Requirement
Copy out the entries below exactly as they stand, but only from the line containing "have hq1 : ContDiff" through the line containing "have hθ : ContDiff".

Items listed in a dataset
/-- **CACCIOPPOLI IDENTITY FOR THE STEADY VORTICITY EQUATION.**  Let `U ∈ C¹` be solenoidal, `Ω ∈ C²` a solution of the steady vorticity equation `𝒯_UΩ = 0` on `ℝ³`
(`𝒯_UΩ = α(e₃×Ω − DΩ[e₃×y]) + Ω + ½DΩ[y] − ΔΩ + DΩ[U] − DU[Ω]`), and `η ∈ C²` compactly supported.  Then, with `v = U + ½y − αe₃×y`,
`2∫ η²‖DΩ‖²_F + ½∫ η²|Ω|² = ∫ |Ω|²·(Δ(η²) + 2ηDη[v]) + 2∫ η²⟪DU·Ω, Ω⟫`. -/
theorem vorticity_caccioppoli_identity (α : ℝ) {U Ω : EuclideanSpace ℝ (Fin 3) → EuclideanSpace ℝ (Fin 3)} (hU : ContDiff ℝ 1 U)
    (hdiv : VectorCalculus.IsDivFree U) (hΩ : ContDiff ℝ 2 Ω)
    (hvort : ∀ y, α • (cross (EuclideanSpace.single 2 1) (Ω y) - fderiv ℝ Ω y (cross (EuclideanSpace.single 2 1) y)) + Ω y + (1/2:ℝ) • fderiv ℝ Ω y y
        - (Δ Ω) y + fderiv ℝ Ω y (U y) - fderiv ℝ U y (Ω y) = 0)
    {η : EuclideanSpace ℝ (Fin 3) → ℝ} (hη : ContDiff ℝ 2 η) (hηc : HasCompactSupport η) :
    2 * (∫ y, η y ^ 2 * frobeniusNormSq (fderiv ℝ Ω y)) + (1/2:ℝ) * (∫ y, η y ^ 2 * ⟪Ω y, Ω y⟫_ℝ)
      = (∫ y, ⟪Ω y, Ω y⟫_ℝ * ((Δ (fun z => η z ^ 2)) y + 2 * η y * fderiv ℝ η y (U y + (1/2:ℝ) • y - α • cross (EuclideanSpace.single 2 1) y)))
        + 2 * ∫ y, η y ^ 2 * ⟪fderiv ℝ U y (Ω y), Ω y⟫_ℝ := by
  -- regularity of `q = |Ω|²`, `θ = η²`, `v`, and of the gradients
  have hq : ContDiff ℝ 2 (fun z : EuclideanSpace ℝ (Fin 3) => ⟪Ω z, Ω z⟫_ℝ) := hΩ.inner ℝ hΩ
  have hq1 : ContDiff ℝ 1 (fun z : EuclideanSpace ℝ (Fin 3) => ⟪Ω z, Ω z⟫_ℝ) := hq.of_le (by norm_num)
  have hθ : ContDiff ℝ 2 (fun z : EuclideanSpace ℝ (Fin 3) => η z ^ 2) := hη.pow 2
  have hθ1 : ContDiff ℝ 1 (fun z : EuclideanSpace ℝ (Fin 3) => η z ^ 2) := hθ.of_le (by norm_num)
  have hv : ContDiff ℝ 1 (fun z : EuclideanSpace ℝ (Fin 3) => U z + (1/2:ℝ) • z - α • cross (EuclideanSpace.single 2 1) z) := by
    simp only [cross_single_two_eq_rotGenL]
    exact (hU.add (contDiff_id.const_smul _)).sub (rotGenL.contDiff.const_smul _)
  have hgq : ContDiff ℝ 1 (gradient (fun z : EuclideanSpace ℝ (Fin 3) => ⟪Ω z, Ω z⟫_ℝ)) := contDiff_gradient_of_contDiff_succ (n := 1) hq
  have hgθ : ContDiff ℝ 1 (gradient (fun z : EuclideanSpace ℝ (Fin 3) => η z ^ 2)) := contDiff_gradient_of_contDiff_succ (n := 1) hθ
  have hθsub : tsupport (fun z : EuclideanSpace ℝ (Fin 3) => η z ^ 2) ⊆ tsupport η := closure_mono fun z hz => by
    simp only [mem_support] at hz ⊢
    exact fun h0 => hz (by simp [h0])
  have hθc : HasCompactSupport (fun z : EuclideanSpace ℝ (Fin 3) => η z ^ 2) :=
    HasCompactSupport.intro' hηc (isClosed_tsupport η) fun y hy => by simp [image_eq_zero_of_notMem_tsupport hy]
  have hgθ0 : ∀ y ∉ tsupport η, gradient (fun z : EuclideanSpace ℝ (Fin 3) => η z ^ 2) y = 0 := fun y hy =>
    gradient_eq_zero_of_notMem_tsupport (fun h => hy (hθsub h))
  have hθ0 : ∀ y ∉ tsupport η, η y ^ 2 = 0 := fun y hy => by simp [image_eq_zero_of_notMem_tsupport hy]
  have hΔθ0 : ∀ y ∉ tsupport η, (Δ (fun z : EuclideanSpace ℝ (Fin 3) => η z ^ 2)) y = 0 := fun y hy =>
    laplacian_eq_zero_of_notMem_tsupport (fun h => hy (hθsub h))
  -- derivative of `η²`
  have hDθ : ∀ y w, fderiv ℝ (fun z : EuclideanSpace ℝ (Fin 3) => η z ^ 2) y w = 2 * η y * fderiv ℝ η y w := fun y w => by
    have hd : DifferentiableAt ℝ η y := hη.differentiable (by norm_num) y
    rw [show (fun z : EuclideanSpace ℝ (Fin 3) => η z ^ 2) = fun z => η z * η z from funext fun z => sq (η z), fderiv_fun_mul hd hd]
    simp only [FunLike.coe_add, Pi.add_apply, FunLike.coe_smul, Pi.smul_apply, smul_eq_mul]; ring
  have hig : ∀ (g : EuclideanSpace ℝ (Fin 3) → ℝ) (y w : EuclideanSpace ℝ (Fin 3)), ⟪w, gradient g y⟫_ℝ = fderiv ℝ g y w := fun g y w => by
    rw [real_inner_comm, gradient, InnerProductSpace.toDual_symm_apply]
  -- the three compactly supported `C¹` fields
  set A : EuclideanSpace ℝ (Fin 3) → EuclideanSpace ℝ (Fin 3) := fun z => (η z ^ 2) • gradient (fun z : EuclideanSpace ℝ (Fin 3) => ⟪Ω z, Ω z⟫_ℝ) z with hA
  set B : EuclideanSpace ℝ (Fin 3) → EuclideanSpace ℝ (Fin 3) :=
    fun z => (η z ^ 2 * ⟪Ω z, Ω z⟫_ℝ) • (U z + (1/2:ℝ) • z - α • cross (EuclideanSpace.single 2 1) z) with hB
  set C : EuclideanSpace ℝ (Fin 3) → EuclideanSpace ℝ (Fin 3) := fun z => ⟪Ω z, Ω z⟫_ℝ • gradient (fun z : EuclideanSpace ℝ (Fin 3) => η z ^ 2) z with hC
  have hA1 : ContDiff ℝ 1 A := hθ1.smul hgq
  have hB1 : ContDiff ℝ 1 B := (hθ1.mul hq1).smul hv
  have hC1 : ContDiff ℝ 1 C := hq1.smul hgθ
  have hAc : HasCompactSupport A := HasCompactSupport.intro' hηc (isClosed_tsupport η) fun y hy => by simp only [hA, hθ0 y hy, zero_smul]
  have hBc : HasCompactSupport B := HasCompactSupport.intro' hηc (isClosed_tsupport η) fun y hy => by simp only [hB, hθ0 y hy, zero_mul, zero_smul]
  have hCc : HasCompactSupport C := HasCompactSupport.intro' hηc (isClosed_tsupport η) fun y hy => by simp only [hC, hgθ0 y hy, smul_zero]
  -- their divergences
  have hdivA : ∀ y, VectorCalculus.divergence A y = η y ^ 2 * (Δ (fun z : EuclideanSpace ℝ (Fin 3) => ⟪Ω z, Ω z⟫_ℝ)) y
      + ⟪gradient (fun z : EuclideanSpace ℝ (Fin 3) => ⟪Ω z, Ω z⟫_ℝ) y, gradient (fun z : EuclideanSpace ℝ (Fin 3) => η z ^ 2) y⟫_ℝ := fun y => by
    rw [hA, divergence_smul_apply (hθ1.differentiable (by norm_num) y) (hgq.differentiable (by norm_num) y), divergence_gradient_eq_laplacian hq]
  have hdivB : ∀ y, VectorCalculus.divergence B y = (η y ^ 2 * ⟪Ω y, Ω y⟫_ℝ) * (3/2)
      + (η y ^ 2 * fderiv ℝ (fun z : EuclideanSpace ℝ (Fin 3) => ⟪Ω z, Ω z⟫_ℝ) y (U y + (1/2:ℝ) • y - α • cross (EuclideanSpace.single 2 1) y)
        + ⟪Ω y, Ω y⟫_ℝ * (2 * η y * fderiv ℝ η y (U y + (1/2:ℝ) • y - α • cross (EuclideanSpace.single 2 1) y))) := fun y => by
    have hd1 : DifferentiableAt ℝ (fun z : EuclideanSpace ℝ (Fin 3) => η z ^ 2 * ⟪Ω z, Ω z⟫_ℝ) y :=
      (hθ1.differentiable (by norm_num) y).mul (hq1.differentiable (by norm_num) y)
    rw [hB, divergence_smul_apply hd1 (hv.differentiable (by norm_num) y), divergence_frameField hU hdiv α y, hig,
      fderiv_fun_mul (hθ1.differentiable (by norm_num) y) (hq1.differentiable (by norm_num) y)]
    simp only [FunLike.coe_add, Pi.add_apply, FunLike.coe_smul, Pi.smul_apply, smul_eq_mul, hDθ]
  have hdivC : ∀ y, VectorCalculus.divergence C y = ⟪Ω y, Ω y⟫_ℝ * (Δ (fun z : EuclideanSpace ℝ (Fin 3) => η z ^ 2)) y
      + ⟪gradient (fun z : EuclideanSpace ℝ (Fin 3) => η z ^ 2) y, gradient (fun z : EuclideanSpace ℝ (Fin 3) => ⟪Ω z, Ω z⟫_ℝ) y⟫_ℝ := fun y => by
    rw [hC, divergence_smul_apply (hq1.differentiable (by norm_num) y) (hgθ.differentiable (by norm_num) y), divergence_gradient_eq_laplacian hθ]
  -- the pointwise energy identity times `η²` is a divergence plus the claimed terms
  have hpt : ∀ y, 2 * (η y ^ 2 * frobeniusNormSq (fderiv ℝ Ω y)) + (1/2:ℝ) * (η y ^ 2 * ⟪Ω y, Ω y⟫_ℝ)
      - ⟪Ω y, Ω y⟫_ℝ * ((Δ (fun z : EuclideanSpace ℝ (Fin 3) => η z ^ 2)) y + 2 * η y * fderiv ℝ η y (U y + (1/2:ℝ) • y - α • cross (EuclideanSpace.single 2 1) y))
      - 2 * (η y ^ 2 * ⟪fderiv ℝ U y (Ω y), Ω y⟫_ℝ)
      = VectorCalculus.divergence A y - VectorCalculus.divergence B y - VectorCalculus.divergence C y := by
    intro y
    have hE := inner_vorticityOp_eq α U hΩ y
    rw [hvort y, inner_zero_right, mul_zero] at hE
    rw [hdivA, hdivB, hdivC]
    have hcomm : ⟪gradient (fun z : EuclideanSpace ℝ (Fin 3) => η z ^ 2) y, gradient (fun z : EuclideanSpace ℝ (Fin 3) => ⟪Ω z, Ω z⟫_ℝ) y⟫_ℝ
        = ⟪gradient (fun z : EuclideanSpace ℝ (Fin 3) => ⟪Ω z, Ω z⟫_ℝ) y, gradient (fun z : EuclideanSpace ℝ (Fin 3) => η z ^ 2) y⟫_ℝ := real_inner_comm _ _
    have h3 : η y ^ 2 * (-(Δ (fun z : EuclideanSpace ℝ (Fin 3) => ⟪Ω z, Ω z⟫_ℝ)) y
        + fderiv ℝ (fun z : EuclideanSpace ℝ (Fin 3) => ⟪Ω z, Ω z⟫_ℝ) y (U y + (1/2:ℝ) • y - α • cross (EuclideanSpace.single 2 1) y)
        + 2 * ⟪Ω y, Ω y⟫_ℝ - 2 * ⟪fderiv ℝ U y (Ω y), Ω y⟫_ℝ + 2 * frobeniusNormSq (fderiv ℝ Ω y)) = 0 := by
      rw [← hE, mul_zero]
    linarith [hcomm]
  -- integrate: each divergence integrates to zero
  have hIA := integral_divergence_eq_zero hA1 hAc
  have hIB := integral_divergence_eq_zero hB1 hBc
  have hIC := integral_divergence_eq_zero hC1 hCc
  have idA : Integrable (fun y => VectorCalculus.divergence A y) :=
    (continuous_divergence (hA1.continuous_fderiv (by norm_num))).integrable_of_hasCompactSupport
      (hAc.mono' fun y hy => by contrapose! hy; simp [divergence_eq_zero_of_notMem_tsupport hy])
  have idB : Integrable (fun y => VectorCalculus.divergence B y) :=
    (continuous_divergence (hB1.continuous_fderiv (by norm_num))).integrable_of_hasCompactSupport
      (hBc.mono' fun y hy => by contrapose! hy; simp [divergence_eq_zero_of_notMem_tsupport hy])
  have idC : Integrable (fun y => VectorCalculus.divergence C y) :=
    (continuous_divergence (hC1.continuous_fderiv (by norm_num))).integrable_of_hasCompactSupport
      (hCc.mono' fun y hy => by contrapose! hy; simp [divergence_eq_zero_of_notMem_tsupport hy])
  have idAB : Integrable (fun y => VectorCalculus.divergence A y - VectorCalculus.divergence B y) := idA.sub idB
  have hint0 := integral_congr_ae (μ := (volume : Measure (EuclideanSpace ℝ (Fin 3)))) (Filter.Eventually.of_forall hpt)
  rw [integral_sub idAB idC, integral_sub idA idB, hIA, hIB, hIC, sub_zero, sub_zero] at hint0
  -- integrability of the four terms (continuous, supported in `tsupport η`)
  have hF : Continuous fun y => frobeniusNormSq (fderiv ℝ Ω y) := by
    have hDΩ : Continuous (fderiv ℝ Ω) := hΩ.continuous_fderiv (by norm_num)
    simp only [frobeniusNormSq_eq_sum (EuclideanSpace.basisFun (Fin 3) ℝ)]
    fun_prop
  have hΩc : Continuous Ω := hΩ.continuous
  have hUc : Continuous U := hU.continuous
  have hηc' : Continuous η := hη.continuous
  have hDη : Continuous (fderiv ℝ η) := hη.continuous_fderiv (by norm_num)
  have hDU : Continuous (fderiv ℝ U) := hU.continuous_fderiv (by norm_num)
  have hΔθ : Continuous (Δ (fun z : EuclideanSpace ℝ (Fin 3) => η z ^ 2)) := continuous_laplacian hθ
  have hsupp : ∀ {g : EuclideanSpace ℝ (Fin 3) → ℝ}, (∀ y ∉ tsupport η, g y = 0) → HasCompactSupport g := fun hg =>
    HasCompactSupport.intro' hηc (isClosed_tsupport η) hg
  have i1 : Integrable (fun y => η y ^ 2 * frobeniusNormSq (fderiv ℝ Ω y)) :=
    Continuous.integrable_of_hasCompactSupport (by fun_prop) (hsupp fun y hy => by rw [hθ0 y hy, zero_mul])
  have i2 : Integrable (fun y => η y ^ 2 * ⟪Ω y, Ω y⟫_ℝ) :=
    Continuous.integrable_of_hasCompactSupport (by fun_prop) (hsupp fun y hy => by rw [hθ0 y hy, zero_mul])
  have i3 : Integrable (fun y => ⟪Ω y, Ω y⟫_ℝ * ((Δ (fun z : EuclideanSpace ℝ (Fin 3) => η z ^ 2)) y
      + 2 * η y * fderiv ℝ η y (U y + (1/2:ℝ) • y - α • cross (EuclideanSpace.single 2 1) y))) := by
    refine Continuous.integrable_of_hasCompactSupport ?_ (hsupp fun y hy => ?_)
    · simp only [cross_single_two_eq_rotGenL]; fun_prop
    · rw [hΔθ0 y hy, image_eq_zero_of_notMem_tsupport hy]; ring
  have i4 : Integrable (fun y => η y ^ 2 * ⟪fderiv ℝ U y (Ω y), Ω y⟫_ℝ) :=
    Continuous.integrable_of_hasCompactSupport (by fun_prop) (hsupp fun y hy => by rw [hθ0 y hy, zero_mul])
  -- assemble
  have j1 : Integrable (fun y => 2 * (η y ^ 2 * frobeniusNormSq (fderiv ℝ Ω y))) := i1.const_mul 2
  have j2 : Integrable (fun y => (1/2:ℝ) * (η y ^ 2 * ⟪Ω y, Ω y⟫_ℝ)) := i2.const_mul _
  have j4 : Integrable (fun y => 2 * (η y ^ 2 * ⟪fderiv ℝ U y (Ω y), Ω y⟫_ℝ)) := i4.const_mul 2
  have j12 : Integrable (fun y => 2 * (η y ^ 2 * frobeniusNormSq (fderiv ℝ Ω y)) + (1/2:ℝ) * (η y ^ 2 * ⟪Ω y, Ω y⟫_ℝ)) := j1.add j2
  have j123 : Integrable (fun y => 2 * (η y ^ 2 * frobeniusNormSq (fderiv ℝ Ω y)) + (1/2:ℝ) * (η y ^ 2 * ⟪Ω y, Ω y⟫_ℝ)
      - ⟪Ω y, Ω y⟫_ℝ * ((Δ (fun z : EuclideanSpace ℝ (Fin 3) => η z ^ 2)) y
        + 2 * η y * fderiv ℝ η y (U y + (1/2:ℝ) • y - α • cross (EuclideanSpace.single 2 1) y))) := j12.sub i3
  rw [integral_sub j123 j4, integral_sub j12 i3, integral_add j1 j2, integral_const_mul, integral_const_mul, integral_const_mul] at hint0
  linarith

Exercise result
  have hq1 : ContDiff ℝ 1 (fun z : EuclideanSpace ℝ (Fin 3) => ⟪Ω z, Ω z⟫_ℝ) := hq.of_le (by norm_num)
  have hθ : ContDiff ℝ 2 (fun z : EuclideanSpace ℝ (Fin 3) => η z ^ 2) := hη.pow 2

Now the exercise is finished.